Dice and ASD evaluation results.
In order to verify the effectiveness of our proposed UDA method in segmenting multi-modality cardiac images. We compare RA_SIFA with other advanced UDA methods Cycle GAN [8], SIFA [18], SynSeg-Net [23], AdaOutput [24], CyCADA [25] and SASAN [26] based on same training and test data. We evaluate the bidirectional domain adaptation between MRI and CT images, and the segmentation results are shown in Table 3 and Table 4.
Performance comparison with other advanced methods on CT cardiac images
Performance comparison with other advanced methods on CT cardiac images
Performance comparison with other advanced methods on MRI cardiac images
Tables 3 4 show the segmentation results of our method and other unsupervised domain adaptation methods on CT and MRI dataset respectively. The result shows that our method obtains the competitive performance. Compared with previous work [18], the average Dice obtained by our method in CT images is increased by 8.4%, and the average ASD is reduced by 3.40 mm. The average Dice obtained in MRI images increased by 3.2%, and the average ASD was reduced by 0.80 mm, which proves the effectiveness of RA-SIFA in solving the domain shift.

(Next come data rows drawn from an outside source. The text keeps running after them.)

/-- The centred offsets of `z + e_ν` are those of `z` with the `ν`-entry raised by one, when both lie in `B^k(x)`. [cite: Balaban1987RG1, (0.3) p.252 (bookkeeping)] -/
theorem offset_shift {k : ℕ} (hk : k ≤ P.m + P.K) (x : Site P k) {z : Site P 0} {ν : Fin P.d}
    (hz : blockIter k z = x) (hz' : blockIter k (z.shift ν) = x) :
    (fun a => (((z.shift ν) a).val : ℤ) - (((embIter k x) a).val : ℤ)) =
      Function.update (fun a => ((z a).val : ℤ) - (((embIter k x) a).val : ℤ)) ν
        ((((z ν).val : ℤ) - (((embIter k x) ν).val : ℤ)) + 1) := by
  funext a
  by_cases ha : a = ν
  · subst ha
    rw [Function.update_self, val_shift_of_blockIter_eq hk (hz'.trans hz.symm)]
    push_cast
    ring
  · rw [Function.update_of_ne ha]
    simp only [Site.shift, Function.update_of_ne ha]

/-- ★★★ **THE INTERIOR FUNDAMENTAL CYCLES OF THE COMB ARE THIN.**  For `k ≤ m + K`, a configuration `U` whose level-`0` plaquettes are all within `δ ≥ 0` of `1`,
any axis order `σ`, a coarse site `x`, and a finest bond `⟨z, ν⟩` with BOTH endpoints in the block `B^k(x)`:
  `dist1 (H z · U⟨z, ν⟩ · H(z + e_ν)⁻¹) ≤ (d − 1)·((L^k − 1)∕2)·δ`,  `H z = holAt U (walk (embIter k x) (stairWord σ n_x(z)))`
— by the surgery `stairWord σ n_x(z + e_ν) = P·ρ_t·R` vs `stairWord σ n_x(z) = P·ρ_s·R` (`offset_shift`, lit ✓`T4StairWordPrefix.stairWord_update_decomp`) the cycle is a
prefix-conjugate of the ladder swept by the LATER runs `R` (✓`dist1_cycle_insert_true_le ∕ _false_le`), of length `≤ (d − 1)·(L^k − 1)∕2` (`natAbs_offset_le`); bonds along σ's
last axis are tree bonds (`R = ∅`).
[cite: Balaban1987RG1, (0.3) p.252; Balaban1989LargeFieldII, p.382; Balaban1985Averaging, (9) p.19] -/
theorem dist1_comb_cycle_le {k : ℕ} (hk : k ≤ P.m + P.K) (U : GaugeField P 0 G) {δ : ℝ} (hδ : 0 ≤ δ)
    (hU : ∀ q : Plaq P 0, dist1 (GaugeField.plaqHol U q) ≤ δ) (σ : Equiv.Perm (Fin P.d)) (x : Site P k)
    {z : Site P 0} {ν : Fin P.d} (hz : blockIter k z = x) (hz' : blockIter k (z.shift ν) = x) :
    dist1 (holAt U (walk (embIter k x) (stairWord σ (fun a => ((z a).val : ℤ) - (((embIter k x) a).val : ℤ)))) * U ⟨z, ν⟩ *
        (holAt U (walk (embIter k x) (stairWord σ (fun a => (((z.shift ν) a).val : ℤ) - (((embIter k x) a).val : ℤ)))))⁻¹) ≤
      (((P.d - 1) * ((P.L ^ k - 1) / 2) : ℕ) : ℝ) * δ := by
  have hzend := walkEnd_comb x σ z
  rw [offset_shift hk x hz hz']
  set n : Fin P.d → ℤ := fun a => ((z a).val : ℤ) - (((embIter k x) a).val : ℤ) with hn
  obtain ⟨pre, post, Pw, ρs, ρt, hsplit, -, -, -, hw, hw', hρ, -⟩ := T4StairWordPrefix.stairWord_update_decomp σ n ν
  -- the shared tail `R = stairRuns n post` has length `≤ |post|·(L^k−1)/2 ≤ (d−1)·(L^k−1)/2`
  have hl := congrArg List.length hsplit
  rw [List.length_map, List.length_finRange, List.length_append, List.length_cons] at hl
  have hlen : (stairRuns n post).length ≤ post.length * ((P.L ^ k - 1) / 2) :=
    T4StairWordPrefix.length_stairRuns_le n _ post fun a _ => natAbs_offset_le hk x hz a
  have hbs : post.length * ((P.L ^ k - 1) / 2) ≤ (P.d - 1) * ((P.L ^ k - 1) / 2) := Nat.mul_le_mul_right _ (by omega)
  have hcast : ((stairRuns n post).length : ℝ) ≤ (((P.d - 1) * ((P.L ^ k - 1) / 2) : ℕ) : ℝ) := by exact_mod_cast hlen.trans hbs
  rw [hw] at hzend
  rw [hw, hw']
  rcases hρ with ⟨-, hs, ht⟩ | ⟨-, hs, ht⟩
  · subst hs; subst ht
    have key := dist1_cycle_insert_true_le U hδ hU (embIter k x) Pw (stairRuns n post) ν
    simp only [List.nil_append, List.append_assoc, List.singleton_append] at key hzend ⊢
    rw [hzend] at key
    exact key.trans (mul_le_mul_of_nonneg_right hcast hδ)
  · subst hs; subst ht
    have key := dist1_cycle_insert_false_le U hδ hU (embIter k x) Pw (stairRuns n post) ν
    simp only [List.nil_append, List.append_assoc, List.singleton_append] at key hzend ⊢
    rw [hzend] at key
    exact key.trans (mul_le_mul_of_nonneg_right hcast hδ)

end Comb

/-! ## §4 `SU(2)`: the defect in the door's `ℝ³` currency -/

section SU2

open Literature.MathematicalPhysics.QuantumLattice (su2Quat norm_su2Quat)
open Literature.MathematicalPhysics.QuantumFieldTheory.Balaban1983to89.B15Prop1ChartSU2 (adSU2)
open Literature.MathematicalPhysics.QuantumFieldTheory.Balaban1983to89.B15Prop1ChartCalculusSU2 (adSU2_adSU2 imQuat_adSU2)
open Literature.MathematicalPhysics.QuantumFieldTheory.Balaban1983to89.T4HaarSU2ExpChart (imQuat norm_imQuat)
open Literature.MathematicalPhysics.QuantumFieldTheory.Balaban1983to89.T4ExpWindowSmallField (dist1_eq_norm_su2Quat_sub_one)

variable {P : Params}

/-- **THE ADJOINT DEFECT**: `‖Ad_g X − X‖ ≤ 2·dist1 g·‖X‖` for `g ∈ SU(2)`, `X ∈ ℝ³` (in `ℍ`: `qYq⁻¹ − Y = ((q−1)Y − Y(q−1))q⁻¹`, `‖q‖ = 1`, `dist1 g = ‖q − 1‖`,
lit ✓`imQuat_adSU2`, ✓`dist1_eq_norm_su2Quat_sub_one`). [cite: Balaban1985Averaging, (8) p.18 (bookkeeping)] -/
theorem norm_adSU2_sub_self_le (g : Matrix.specialUnitaryGroup (Fin 2) ℂ) (X : EuclideanSpace ℝ (Fin 3)) :
    ‖adSU2 g X - X‖ ≤ 2 * dist1 g * ‖X‖ := by
  rw [← norm_imQuat, map_sub, imQuat_adSU2, dist1_eq_norm_su2Quat_sub_one, ← norm_imQuat X]
  set q := su2Quat g
  set Y := imQuat X
  have hq : ‖q‖ = 1 := norm_su2Quat g
  have hq0 : q ≠ 0 := fun h => by rw [h, norm_zero] at hq; exact zero_ne_one hq
  have hY : Y * q * q⁻¹ = Y := by rw [mul_assoc, mul_inv_cancel₀ hq0, mul_one]
  have e : q * Y * q⁻¹ - Y = ((q - 1) * Y - Y * (q - 1)) * q⁻¹ := by
    calc q * Y * q⁻¹ - Y = q * Y * q⁻¹ - Y * q * q⁻¹ := by rw [hY]
      _ = (q * Y - Y * q) * q⁻¹ := by rw [sub_mul]
      _ = ((q - 1) * Y - Y * (q - 1)) * q⁻¹ := by congr 1; noncomm_ring
  rw [e, norm_mul, norm_inv, hq, inv_one, mul_one]
  refine (norm_sub_le _ _).trans ?_
  rw [norm_mul, norm_mul, two_mul, add_mul, mul_comm ‖Y‖ ‖q - 1‖]
import Summits.Ventures.PercRepro.S1CapTenSix

/-!
# PercRepro — THE (P9) CONFIGURATIONS HAVE TEN POINTS (p2, gen 25; SUBCLAIM-S1 §6.9 (xii) T2)

An `e`-free matroid of nullity `6` with `≤ 13` points, `9` triangles and every point on `≥ 2` triangles has
EXACTLY `10` points, at most `4` points of degree `2`, and every point on at most `4` triangles. The lever: for a
point `x` of degree `2` (lines `L₁, L₂`) and a point `y ≠ x` of degree `2` on `L₁`, the set `E ∖ {x, y}` has nullity
`4` (`x ∈ cl (L₂ ∖ x)`, `y` on a triangle avoiding `x`), so it holds `≤ cq3 4 = 5` triangles — but the triangles
through `x` or `y` are only `L₁`, `L₂` and one more, leaving `6`. Hence every point of a degree-`2` point's lines
has degree `≥ 3`, no triangle holds two degree-`2` points, `2·#D₂ ≤ 9`, and `27 = Σ deg ≥ 3n − #D₂` gives
`n ≤ 10`; `n ≥ 10` as a rank-`≤ 3` ground set holds `≤ 6` points and no triangle.

* `degree_ge_three_of_cone` — the cone points of a degree-`2` point have degree `≥ 3`;
* `ncard_degree_two_le_four` — `#D₂ ≤ 4`;
* **`ncard_eq_ten_of_nine`** — `n = 10`, with the degree multiset facts used by the sum (T5).
Axioms: standard.
-/

open scoped Matroid

namespace PercRepro

namespace S1

open Set

variable {α : Type}

open Classical in
/-- **The cone points of a degree-`2` point have degree `≥ 3`** (oriented form): `x` lies exactly on the two
triangles `L, L'`; a point `y ∈ L ∖ x` of degree `2` would leave the six triangles avoiding `x` and `y` inside
`E ∖ {x, y}`, of nullity `4`, which holds at most `cq3 4 = 5`. -/
theorem degree_ge_three_of_cone_aux (N : Matroid α) [N.Finite]
    (hfree : ∀ e ∈ N.E, ∃ A ⊆ N.E \ {e}, e ∉ N.closure A ∧ e ∉ N.closure ((N.E \ {e}) \ A))
    (hC1 : ∀ L ⊆ N.E, N.eRk L = 2 → L.ncard ≤ 3)
    (hd : N.E.encard = N.eRank + ((6 : ℕ) : ℕ∞))
    (h9 : {C : Set α | N.IsCircuit C ∧ C.ncard = 3}.ncard = 9)
    (hdeg : ∀ x ∈ N.E, 2 ≤ {C : Set α | N.IsCircuit C ∧ C.ncard = 3 ∧ x ∈ C}.ncard)
    {x : α} {L L' : Set α} (hL : L ∈ ThmN.trianglesThrough N x) (hL' : L' ∈ ThmN.trianglesThrough N x)
    (hne : L ≠ L') (hall : ∀ C ∈ ThmN.trianglesThrough N x, C = L ∨ C = L')
    {y : α} (hy : y ∈ L) (hyx : y ≠ x) :
    3 ≤ {C : Set α | N.IsCircuit C ∧ C.ncard = 3 ∧ y ∈ C}.ncard := by
  have hEfin : N.E.Finite := N.ground_finite
  have hxE : x ∈ N.E := hL.1.subset_ground hL.2.2
  have hyE : y ∈ N.E := hL.1.subset_ground hy
  have hyL' : y ∉ L' := by
    intro hyL'
    have hint := ThmN.inter_eq_singleton_of_mem_trianglesThrough N hC1 hL hL' hne
    have : y ∈ L ∩ L' := ⟨hy, hyL'⟩
    rw [hint] at this
    exact hyx this
  by_contra hlt
  push Not at hlt
  have hy2 : {C : Set α | N.IsCircuit C ∧ C.ncard = 3 ∧ y ∈ C}.ncard = 2 := by
    have := hdeg y hyE; omega
  -- the two triangles through `y`: `L` and one more, `T'`, which avoids `x`
  obtain ⟨M₁, M₂, hM12, hMeq⟩ := Set.ncard_eq_two.1 hy2
  have hmemy : ∀ C, C ∈ ThmN.trianglesThrough N y ↔ C = M₁ ∨ C = M₂ := by
    intro C
    have : C ∈ ThmN.trianglesThrough N y ↔ C ∈ ({M₁, M₂} : Set (Set α)) := by rw [← hMeq]; rfl
    rw [this]; simp
  have hLy : L ∈ ThmN.trianglesThrough N y := ⟨hL.1, hL.2.1, hy⟩
  obtain ⟨T', hT', hLT'⟩ : ∃ T', T' ∈ ThmN.trianglesThrough N y ∧ L ≠ T' := by
    rcases (hmemy L).1 hLy with rfl | rfl
    · exact ⟨M₂, (hmemy M₂).2 (Or.inr rfl), hM12⟩
    · exact ⟨M₁, (hmemy M₁).2 (Or.inl rfl), Ne.symm hM12⟩
  have hally : ∀ C ∈ ThmN.trianglesThrough N y, C = L ∨ C = T' := by
    intro C hC
    rcases (hmemy C).1 hC with rfl | rfl
    · rcases (hmemy L).1 hLy with h | h
      · exact Or.inl h.symm
      · rcases (hmemy T').1 hT' with h' | h'
        · exact Or.inr h'.symm
        · exact absurd (h.trans h'.symm) hLT'
    · rcases (hmemy L).1 hLy with h | h
      · rcases (hmemy T').1 hT' with h' | h'
        · exact absurd (h.trans h'.symm) hLT'
        · exact Or.inr h'.symm
      · exact Or.inl h.symm
  have hxT' : x ∉ T' := by
    intro hxT'
    rcases hall T' ⟨hT'.1, hT'.2.1, hxT'⟩ with rfl | rfl
    · exact hLT' rfl
    · exact hyL' hT'.2.2
  -- the triangles avoiding `x` and `y`: at least `6`, inside `E ∖ {x, y}` of nullity `4`
  have hmem𝒯 : ∀ C, C ∈ (finite_triangles N).toFinset ↔ N.IsCircuit C ∧ C.ncard = 3 := fun C => by
    rw [Set.Finite.mem_toFinset]; rfl
  have h𝒯card : (finite_triangles N).toFinset.card = 9 := by
    rw [← h9]; exact (Set.ncard_eq_toFinset_card _ (finite_triangles N)).symm
  obtain ⟨hS''E, hZS'', hcov'', hsub'', heq''⟩ :=
    triangle_union_facts N {x, y}
      (⋃ C ∈ (finite_triangles N).toFinset.filter (fun C => ∀ z ∈ ({x, y} : Set α), z ∉ C), C) rfl
  set S'' := ⋃ C ∈ (finite_triangles N).toFinset.filter (fun C => ∀ z ∈ ({x, y} : Set α), z ∉ C), C with hS''def
  have hxS'' : x ∉ S'' := hZS'' x (by simp)
  have hyS'' : y ∉ S'' := hZS'' y (by simp)
  have hS''tri : 6 ≤ {C : Set α | N.IsCircuit C ∧ C.ncard = 3 ∧ C ⊆ S''}.ncard := by
    rw [heq'', Set.ncard_coe_finset]
    have hcards := Finset.card_filter_add_card_filter_not (s := (finite_triangles N).toFinset)
      (fun C => ∀ z ∈ ({x, y} : Set α), z ∉ C)
    have hle : ((finite_triangles N).toFinset.filter
        (fun C => ¬ ∀ z ∈ ({x, y} : Set α), z ∉ C)).card ≤ 3 := by
      have hsub : (finite_triangles N).toFinset.filter (fun C => ¬ ∀ z ∈ ({x, y} : Set α), z ∉ C) ⊆ {L, L', T'} := by
        intro C hC
        obtain ⟨hC𝒯, hnot⟩ := Finset.mem_filter.1 hC
        have hC3 := (hmem𝒯 C).1 hC𝒯
        simp only [Finset.mem_insert, Finset.mem_singleton]
        by_contra hne'
        push Not at hne'
        apply hnot
        intro z hz hzC
        rcases hz with rfl | rfl
        · rcases hall C ⟨hC3.1, hC3.2, hzC⟩ with h | h
          · exact hne'.1 h
          · exact hne'.2.1 h
        · rcases hally C ⟨hC3.1, hC3.2, hzC⟩ with h | h
          · exact hne'.1 h
          · exact hne'.2.2 h
      exact (Finset.card_le_card hsub).trans (Finset.card_le_three)
    omega
  obtain ⟨ν'', hν''⟩ := exists_nullity N hS''E
  have hX : (N.E \ {x, y}).encard = N.eRk (N.E \ {x, y}) + ((6 - 2 : ℕ) : ℕ∞) := by
    refine nullity_of_subset_closure N sdiff_subset subset_rfl ?_ (by rwa [N.eRk_ground]) ?_
    · intro z hz
      by_cases hzx : z = x
      · rw [hzx]
        refine N.closure_subset_closure ?_ (hL'.1.mem_closure_sdiff_singleton_of_mem hL'.2.2)
        intro w hw
        refine ⟨hL'.1.subset_ground hw.1, ?_⟩
        intro hw'
        rcases hw' with rfl | rfl
        · exact hw.2 rfl
        · exact hyL' hw.1
      by_cases hzy : z = y
      · rw [hzy]
        refine N.closure_subset_closure ?_ (hT'.1.mem_closure_sdiff_singleton_of_mem hT'.2.2)
        intro w hw
        refine ⟨hT'.1.subset_ground hw.1, ?_⟩
        intro hw'
        rcases hw' with rfl | rfl
        · exact hxT' hw.1
        · exact hw.2 rfl
      · exact N.subset_closure _ sdiff_subset ⟨hz, by simp [hzx, hzy]⟩
    · rw [Set.sdiff_sdiff_cancel_left (by intro z hz; rcases hz with rfl | rfl <;> assumption),
        Set.encard_pair (Ne.symm hyx)]
      rfl
  have hν''le : ν'' ≤ 6 - 2 :=
    nullity_le_of_subset N (T := N.E \ {x, y}) (fun z hz => ⟨hS''E hz, fun h => by
      rcases h with rfl | rfl
      · exact hxS'' hz
      · exact hyS'' hz⟩) sdiff_subset hν'' hX
  have htri_le'' := ncard_triangles_subset_le_cq3 N hfree hS''E hν''
  have hcq : TriangleCap.cq3 ν'' ≤ 5 := by
    have : ν'' ≤ 4 := by omega
    interval_cases ν'' <;> decide
  omega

An obvious conclusion can be obtained that the adaptation from the MRI to CT domain can obtain better results than the adaptation from the CT to MRI domain. The possible reason for the above phenomenon is due to the different imaging principles, and the adaptation from the CT to MRI domain is more difficult than the adaptation from the MRI to CT domain. Therefore, CT images are more suitable for organ segmentation tasks than MRI.
Some studies have explored the feasibility of cross-modality UDA in image segmentation [13, 14]. The fruitful results are achieved by use of UDA from richly labeled source domain to unlabeled target domain. For improving the performance of cross-modality cardiac segmentation, this paper proposes an unsupervised domain adaptation framework RA-SIFA combining with parallel attention module and residual attention unit for multi-modality cardiac segmentation. By virtue of image alignment and feature alignment, accurate multi-modality cardiac segmentation is achieved. The parallel attention module in the generator fully takes advantage of context information to make the source domain image more similar to the target, realizing reduce domain shift from the aspect of image alignment. The residual attention unit in the shared encoder can alleviate the problem of the convolutional layer insensitive to spatial position, which makes the network retain unique information while capturing relevant information, realizing reduce domain shift from the aspect of feature alignment.
Experimental results show that the segmentation performance of mutual mapping from MRI to CT are enhanced greatly. Thus, we can draw a conclusion that bidirectional UDA between CT and MRI can be realized by using RA-SIFA. However, there remain still some deficiencies in our method which need further improvement and research. Therefore, in the following research, we will focus on the low segmentation accuracy of MRI images.
Conflicts of interest
All authors declare that they have no conflicts of interest to this work. We declare that we do not have any commercial or associative interest that represents a conflict of interest in connection with the work submitted.
Ethics approval
All authors declare that the work described in this paper does not violate the ethics of our experiments.
Consent to participate
All authors have read and approved contents of this paper.
Funding
The study is supported in part by the key specialized research and development program of Henan Province (202102210170).